=== ASSIGNED TASK ===
State how many lines in the records below include the word "seat". Give nothing but that number.
_ _ _
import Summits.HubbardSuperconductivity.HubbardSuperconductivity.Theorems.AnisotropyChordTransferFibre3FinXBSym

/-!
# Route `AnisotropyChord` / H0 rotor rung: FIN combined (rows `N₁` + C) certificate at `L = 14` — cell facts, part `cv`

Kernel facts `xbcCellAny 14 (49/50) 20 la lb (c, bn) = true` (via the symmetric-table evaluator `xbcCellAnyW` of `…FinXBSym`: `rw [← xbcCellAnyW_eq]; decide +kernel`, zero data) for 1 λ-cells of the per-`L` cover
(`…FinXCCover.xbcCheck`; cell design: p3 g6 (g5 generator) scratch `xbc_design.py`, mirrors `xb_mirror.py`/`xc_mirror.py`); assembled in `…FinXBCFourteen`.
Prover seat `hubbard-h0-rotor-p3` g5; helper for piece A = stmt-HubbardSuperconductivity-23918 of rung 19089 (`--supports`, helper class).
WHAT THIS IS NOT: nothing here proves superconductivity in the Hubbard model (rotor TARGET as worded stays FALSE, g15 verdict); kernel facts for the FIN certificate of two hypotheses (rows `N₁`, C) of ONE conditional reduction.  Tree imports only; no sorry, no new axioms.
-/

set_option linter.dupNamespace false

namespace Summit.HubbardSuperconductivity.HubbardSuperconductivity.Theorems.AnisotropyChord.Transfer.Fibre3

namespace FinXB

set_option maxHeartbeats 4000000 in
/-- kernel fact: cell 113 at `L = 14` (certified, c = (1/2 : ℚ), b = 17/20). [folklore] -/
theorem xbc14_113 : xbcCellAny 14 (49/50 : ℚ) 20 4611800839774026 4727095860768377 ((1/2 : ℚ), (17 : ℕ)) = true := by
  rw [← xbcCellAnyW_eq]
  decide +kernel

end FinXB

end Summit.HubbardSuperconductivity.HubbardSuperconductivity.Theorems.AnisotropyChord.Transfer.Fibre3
_ _ _
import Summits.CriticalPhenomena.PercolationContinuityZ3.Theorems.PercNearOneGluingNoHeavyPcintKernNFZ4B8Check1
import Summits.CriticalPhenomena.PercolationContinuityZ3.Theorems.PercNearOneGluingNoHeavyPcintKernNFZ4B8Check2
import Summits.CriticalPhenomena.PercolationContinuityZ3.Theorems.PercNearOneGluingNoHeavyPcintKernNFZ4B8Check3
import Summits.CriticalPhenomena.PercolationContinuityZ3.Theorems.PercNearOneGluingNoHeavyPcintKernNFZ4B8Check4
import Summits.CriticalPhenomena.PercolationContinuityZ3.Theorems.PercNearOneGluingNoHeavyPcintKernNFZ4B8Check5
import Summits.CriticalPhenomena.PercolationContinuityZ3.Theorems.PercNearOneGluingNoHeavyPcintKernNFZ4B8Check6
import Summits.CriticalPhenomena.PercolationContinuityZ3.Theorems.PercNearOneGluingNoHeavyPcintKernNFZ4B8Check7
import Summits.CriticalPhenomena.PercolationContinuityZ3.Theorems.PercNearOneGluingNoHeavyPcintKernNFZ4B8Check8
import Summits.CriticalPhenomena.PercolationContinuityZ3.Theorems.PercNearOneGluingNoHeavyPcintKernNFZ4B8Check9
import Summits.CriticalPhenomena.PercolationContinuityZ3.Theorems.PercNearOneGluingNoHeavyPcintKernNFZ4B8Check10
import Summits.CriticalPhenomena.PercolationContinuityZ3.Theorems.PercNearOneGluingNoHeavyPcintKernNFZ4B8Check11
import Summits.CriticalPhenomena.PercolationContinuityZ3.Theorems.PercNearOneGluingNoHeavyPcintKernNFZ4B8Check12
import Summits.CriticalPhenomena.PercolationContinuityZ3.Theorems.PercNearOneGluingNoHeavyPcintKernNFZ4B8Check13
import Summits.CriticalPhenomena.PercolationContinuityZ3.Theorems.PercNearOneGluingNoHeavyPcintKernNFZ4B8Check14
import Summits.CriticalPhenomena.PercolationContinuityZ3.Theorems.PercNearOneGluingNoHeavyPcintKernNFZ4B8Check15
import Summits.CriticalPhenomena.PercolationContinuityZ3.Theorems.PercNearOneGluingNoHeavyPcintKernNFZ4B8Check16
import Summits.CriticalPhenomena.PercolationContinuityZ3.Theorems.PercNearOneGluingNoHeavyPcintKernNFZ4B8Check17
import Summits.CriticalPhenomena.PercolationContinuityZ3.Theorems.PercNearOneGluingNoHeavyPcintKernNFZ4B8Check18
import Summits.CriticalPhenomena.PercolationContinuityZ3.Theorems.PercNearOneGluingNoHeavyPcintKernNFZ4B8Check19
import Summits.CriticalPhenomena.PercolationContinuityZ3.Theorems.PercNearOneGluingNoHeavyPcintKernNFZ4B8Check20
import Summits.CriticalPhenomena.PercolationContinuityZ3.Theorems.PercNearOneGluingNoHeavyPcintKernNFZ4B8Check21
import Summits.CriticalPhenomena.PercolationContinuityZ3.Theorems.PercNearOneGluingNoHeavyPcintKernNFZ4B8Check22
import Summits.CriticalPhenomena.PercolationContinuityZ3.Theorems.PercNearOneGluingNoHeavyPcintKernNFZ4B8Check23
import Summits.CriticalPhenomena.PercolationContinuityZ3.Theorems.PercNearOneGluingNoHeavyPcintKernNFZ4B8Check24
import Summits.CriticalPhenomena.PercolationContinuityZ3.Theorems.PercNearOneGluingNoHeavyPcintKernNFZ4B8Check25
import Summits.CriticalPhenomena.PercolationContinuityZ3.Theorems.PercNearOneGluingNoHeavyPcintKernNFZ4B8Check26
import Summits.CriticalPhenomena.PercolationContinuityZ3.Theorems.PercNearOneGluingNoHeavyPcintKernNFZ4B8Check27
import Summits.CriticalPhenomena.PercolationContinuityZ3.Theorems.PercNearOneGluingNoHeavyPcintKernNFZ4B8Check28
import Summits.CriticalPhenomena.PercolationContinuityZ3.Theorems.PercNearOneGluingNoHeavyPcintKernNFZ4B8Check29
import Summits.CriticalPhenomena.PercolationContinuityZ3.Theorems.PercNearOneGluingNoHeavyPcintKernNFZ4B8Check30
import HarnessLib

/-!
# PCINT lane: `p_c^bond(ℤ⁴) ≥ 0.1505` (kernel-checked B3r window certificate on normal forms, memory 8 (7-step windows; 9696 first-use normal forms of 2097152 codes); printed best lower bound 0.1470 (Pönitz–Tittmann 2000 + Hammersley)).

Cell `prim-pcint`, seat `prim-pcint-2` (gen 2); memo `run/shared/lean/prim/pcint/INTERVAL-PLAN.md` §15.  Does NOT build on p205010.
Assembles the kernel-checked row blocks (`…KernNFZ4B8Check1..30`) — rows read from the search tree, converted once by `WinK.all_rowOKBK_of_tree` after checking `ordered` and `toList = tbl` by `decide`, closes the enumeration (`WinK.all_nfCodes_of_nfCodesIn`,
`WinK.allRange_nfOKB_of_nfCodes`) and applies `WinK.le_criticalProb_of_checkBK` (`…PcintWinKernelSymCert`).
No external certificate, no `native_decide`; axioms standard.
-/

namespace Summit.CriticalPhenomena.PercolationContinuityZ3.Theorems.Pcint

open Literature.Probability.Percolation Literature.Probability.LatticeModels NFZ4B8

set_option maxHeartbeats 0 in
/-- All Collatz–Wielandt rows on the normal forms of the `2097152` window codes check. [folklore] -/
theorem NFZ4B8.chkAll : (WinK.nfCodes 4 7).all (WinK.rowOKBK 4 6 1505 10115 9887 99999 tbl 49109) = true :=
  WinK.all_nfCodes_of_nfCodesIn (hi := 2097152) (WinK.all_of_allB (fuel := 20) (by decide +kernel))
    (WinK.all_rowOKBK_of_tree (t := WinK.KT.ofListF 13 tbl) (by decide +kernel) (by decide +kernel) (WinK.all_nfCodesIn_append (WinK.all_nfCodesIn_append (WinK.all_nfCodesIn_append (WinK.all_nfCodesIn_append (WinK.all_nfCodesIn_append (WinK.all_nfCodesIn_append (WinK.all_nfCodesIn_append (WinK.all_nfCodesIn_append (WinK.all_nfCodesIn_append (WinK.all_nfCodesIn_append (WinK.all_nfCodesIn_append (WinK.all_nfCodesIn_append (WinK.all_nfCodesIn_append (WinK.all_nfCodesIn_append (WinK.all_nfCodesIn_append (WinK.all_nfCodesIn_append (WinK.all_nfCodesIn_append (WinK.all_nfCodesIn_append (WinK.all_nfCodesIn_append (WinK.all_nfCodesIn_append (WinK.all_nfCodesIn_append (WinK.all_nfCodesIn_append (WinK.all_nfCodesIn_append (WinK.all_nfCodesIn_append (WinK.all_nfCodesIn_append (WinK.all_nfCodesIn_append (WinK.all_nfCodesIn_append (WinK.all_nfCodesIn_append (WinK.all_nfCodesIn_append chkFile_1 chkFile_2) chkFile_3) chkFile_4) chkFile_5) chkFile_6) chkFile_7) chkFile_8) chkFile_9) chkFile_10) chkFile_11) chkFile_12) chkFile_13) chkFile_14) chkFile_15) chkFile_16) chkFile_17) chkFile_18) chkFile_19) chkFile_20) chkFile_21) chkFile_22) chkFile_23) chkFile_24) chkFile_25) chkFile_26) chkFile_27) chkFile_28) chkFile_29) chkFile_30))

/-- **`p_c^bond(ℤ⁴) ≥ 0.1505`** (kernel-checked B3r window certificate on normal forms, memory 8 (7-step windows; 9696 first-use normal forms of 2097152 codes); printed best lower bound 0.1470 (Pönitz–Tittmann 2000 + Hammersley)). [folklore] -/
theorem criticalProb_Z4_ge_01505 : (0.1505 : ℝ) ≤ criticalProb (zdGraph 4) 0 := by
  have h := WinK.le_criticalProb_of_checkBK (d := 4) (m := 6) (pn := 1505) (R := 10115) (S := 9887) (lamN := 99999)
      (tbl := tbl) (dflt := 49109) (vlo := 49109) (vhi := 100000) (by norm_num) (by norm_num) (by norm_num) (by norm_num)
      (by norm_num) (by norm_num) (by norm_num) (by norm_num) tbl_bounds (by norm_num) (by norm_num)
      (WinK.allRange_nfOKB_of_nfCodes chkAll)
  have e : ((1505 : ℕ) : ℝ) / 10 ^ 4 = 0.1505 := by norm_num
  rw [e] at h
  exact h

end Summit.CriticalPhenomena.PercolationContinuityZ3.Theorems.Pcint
_ _ _
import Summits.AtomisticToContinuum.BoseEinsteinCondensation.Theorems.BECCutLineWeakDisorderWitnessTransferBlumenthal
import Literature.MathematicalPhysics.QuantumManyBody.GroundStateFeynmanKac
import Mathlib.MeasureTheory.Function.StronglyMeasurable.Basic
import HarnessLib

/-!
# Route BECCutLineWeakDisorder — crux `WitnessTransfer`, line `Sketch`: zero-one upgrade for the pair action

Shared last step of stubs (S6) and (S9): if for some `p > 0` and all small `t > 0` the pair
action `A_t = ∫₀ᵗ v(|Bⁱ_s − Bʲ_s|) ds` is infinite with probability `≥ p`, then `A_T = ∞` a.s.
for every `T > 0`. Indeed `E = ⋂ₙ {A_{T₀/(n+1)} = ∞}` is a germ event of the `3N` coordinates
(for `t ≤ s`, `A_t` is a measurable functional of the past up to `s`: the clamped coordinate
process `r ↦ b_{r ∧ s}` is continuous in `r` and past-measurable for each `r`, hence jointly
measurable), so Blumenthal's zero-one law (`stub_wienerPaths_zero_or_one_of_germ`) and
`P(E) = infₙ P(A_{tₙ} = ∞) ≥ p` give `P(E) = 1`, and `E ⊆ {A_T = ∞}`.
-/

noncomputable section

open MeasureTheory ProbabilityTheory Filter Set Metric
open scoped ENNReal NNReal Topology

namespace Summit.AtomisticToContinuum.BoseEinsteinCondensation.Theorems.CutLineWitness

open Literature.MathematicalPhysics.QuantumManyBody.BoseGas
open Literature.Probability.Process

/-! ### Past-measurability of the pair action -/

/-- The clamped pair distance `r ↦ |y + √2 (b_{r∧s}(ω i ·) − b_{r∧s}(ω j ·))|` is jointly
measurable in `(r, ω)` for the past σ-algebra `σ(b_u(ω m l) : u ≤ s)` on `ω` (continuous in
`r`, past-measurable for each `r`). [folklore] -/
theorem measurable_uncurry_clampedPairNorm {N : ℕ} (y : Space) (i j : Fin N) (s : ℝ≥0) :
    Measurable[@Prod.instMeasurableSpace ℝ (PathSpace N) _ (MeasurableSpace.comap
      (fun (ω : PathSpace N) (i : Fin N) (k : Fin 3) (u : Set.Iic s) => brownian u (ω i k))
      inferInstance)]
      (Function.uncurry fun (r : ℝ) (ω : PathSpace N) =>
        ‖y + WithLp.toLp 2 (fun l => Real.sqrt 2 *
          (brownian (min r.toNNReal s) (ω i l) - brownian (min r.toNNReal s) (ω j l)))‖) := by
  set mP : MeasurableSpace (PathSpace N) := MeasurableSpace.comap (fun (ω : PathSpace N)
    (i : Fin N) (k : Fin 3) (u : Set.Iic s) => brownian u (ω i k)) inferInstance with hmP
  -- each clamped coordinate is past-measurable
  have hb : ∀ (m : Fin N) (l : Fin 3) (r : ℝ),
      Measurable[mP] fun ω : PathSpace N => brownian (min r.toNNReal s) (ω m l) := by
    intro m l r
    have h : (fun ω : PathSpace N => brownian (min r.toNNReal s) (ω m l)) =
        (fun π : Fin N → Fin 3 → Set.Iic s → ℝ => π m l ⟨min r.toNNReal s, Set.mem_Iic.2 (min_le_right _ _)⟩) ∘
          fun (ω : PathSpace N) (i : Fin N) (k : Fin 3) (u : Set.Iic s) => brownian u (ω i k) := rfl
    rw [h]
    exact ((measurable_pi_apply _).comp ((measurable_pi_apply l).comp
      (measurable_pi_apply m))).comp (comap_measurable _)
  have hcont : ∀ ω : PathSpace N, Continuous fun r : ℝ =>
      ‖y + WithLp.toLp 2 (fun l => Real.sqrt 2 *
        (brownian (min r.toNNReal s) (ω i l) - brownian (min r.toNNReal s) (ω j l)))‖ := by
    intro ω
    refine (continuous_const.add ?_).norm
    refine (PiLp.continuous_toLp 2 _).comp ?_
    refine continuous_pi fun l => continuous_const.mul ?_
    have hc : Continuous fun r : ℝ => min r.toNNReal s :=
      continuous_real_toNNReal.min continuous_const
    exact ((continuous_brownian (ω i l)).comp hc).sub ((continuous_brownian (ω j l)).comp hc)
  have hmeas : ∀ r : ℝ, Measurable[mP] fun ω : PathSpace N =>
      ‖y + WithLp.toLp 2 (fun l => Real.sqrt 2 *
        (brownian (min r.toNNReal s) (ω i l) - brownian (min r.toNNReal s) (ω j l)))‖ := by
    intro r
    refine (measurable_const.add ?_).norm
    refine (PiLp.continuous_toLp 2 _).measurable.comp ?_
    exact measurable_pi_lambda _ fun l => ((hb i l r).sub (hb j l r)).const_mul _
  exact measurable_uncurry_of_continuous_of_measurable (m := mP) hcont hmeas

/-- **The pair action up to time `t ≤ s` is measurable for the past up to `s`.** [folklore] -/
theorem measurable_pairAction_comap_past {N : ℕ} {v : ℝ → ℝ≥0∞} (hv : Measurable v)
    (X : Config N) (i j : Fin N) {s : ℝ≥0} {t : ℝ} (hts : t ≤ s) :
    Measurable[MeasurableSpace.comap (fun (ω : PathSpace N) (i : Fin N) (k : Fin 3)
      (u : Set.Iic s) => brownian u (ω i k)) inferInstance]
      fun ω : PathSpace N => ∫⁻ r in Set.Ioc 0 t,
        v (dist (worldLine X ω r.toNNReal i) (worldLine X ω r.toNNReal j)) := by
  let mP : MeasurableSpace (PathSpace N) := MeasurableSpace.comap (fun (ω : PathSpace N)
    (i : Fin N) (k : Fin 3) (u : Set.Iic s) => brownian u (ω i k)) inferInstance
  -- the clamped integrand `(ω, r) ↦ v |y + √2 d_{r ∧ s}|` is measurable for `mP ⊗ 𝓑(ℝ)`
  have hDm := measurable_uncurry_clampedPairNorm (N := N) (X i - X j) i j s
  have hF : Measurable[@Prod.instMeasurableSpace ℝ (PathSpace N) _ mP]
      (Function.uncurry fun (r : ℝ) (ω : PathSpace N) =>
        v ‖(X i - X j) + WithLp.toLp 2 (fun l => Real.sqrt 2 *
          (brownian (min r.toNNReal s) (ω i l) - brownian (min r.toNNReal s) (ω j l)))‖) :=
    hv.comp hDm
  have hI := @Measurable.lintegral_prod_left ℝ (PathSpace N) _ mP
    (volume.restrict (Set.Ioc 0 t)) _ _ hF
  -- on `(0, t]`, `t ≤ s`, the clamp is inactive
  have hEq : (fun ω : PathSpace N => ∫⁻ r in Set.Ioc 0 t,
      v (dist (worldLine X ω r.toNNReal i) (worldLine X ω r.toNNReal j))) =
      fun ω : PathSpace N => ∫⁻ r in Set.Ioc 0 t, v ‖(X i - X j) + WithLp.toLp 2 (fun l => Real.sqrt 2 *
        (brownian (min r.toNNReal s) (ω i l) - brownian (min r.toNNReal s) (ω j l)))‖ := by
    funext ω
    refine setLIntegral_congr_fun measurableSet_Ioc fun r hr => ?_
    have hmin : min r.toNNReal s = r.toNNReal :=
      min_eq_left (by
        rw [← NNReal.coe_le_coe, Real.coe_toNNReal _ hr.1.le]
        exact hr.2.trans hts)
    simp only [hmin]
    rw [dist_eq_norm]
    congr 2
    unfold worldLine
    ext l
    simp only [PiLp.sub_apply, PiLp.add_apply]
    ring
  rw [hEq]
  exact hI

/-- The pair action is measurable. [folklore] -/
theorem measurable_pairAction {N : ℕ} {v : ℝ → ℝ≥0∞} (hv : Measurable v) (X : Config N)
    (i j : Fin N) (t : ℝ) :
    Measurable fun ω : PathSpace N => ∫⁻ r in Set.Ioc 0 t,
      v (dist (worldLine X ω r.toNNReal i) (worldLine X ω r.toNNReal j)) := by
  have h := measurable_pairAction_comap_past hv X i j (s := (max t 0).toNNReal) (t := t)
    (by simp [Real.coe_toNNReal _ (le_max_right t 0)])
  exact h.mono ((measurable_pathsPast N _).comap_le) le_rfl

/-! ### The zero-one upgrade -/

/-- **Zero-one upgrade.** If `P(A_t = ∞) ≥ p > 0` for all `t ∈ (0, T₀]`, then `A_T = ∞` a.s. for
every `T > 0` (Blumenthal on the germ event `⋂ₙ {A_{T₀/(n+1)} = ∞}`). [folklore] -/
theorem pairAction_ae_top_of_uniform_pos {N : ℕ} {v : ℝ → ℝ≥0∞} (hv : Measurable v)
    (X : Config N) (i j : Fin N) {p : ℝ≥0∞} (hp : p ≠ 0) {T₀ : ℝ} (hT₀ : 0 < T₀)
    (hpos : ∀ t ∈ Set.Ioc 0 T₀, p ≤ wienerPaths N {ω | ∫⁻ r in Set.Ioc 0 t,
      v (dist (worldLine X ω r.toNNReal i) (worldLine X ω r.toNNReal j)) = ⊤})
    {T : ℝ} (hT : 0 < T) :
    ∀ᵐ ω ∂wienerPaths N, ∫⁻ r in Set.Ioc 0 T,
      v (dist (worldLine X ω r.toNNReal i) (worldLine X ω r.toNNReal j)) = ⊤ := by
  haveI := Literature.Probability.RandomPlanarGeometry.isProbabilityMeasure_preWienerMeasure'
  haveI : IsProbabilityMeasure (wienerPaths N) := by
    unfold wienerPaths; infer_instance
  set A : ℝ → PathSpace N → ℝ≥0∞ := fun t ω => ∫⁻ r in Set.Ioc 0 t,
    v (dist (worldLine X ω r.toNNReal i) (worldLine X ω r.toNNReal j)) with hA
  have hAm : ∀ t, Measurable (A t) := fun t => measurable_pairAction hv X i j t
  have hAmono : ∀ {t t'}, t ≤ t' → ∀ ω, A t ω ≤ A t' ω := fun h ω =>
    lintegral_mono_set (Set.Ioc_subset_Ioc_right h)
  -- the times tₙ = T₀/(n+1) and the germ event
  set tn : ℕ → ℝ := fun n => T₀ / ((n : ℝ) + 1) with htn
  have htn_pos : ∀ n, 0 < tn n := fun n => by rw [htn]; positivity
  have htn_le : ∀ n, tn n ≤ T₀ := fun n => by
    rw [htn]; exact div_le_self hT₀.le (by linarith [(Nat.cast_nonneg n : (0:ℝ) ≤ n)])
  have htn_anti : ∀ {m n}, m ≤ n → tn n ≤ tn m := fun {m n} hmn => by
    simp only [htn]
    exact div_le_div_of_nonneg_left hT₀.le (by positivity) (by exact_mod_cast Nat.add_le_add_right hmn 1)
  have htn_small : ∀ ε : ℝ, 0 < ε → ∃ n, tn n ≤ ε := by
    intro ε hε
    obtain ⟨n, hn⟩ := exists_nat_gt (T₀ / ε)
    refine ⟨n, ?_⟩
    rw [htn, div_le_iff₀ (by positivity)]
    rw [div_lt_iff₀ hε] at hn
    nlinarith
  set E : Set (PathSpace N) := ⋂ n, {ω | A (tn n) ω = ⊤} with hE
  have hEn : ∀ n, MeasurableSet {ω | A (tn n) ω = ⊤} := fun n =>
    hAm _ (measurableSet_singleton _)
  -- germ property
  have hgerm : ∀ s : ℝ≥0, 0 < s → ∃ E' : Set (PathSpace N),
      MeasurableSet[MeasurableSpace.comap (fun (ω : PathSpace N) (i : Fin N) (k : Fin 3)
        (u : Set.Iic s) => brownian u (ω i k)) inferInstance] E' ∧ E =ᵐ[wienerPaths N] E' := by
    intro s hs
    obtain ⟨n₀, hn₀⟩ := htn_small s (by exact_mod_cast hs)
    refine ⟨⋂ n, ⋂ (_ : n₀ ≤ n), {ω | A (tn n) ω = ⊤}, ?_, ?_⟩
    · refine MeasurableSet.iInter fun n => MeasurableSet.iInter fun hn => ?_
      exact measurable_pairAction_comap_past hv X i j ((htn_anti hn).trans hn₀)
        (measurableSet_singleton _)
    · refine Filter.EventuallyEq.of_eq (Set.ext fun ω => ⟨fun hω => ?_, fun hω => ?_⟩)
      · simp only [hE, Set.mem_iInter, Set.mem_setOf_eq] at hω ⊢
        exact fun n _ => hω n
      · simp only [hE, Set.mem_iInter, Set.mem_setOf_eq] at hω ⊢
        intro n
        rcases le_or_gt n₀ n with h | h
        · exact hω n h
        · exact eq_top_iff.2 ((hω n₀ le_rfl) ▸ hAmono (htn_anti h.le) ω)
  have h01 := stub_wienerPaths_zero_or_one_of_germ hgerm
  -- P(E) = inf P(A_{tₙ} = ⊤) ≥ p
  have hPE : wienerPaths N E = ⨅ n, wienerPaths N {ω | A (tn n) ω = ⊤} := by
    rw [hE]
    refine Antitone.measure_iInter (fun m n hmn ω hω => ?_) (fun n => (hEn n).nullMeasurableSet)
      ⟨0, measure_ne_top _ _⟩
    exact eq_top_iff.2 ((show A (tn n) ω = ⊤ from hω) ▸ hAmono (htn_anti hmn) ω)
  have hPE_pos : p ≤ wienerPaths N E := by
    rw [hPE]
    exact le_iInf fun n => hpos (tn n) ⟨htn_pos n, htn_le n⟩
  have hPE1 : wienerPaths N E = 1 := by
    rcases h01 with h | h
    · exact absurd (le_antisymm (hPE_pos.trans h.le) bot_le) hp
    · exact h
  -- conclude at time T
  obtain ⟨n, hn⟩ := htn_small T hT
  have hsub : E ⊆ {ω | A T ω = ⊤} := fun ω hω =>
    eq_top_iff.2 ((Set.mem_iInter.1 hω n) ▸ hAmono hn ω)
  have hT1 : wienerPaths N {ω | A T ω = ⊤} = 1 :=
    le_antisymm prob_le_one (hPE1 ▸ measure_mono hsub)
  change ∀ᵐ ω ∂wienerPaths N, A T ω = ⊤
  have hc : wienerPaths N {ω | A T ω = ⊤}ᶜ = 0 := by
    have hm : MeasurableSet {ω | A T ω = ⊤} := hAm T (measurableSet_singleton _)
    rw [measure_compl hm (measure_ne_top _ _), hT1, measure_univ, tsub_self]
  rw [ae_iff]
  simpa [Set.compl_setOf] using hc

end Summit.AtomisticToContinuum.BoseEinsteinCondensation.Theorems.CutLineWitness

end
_ _ _
=== OUTPUT OF THE EXERCISE ===
2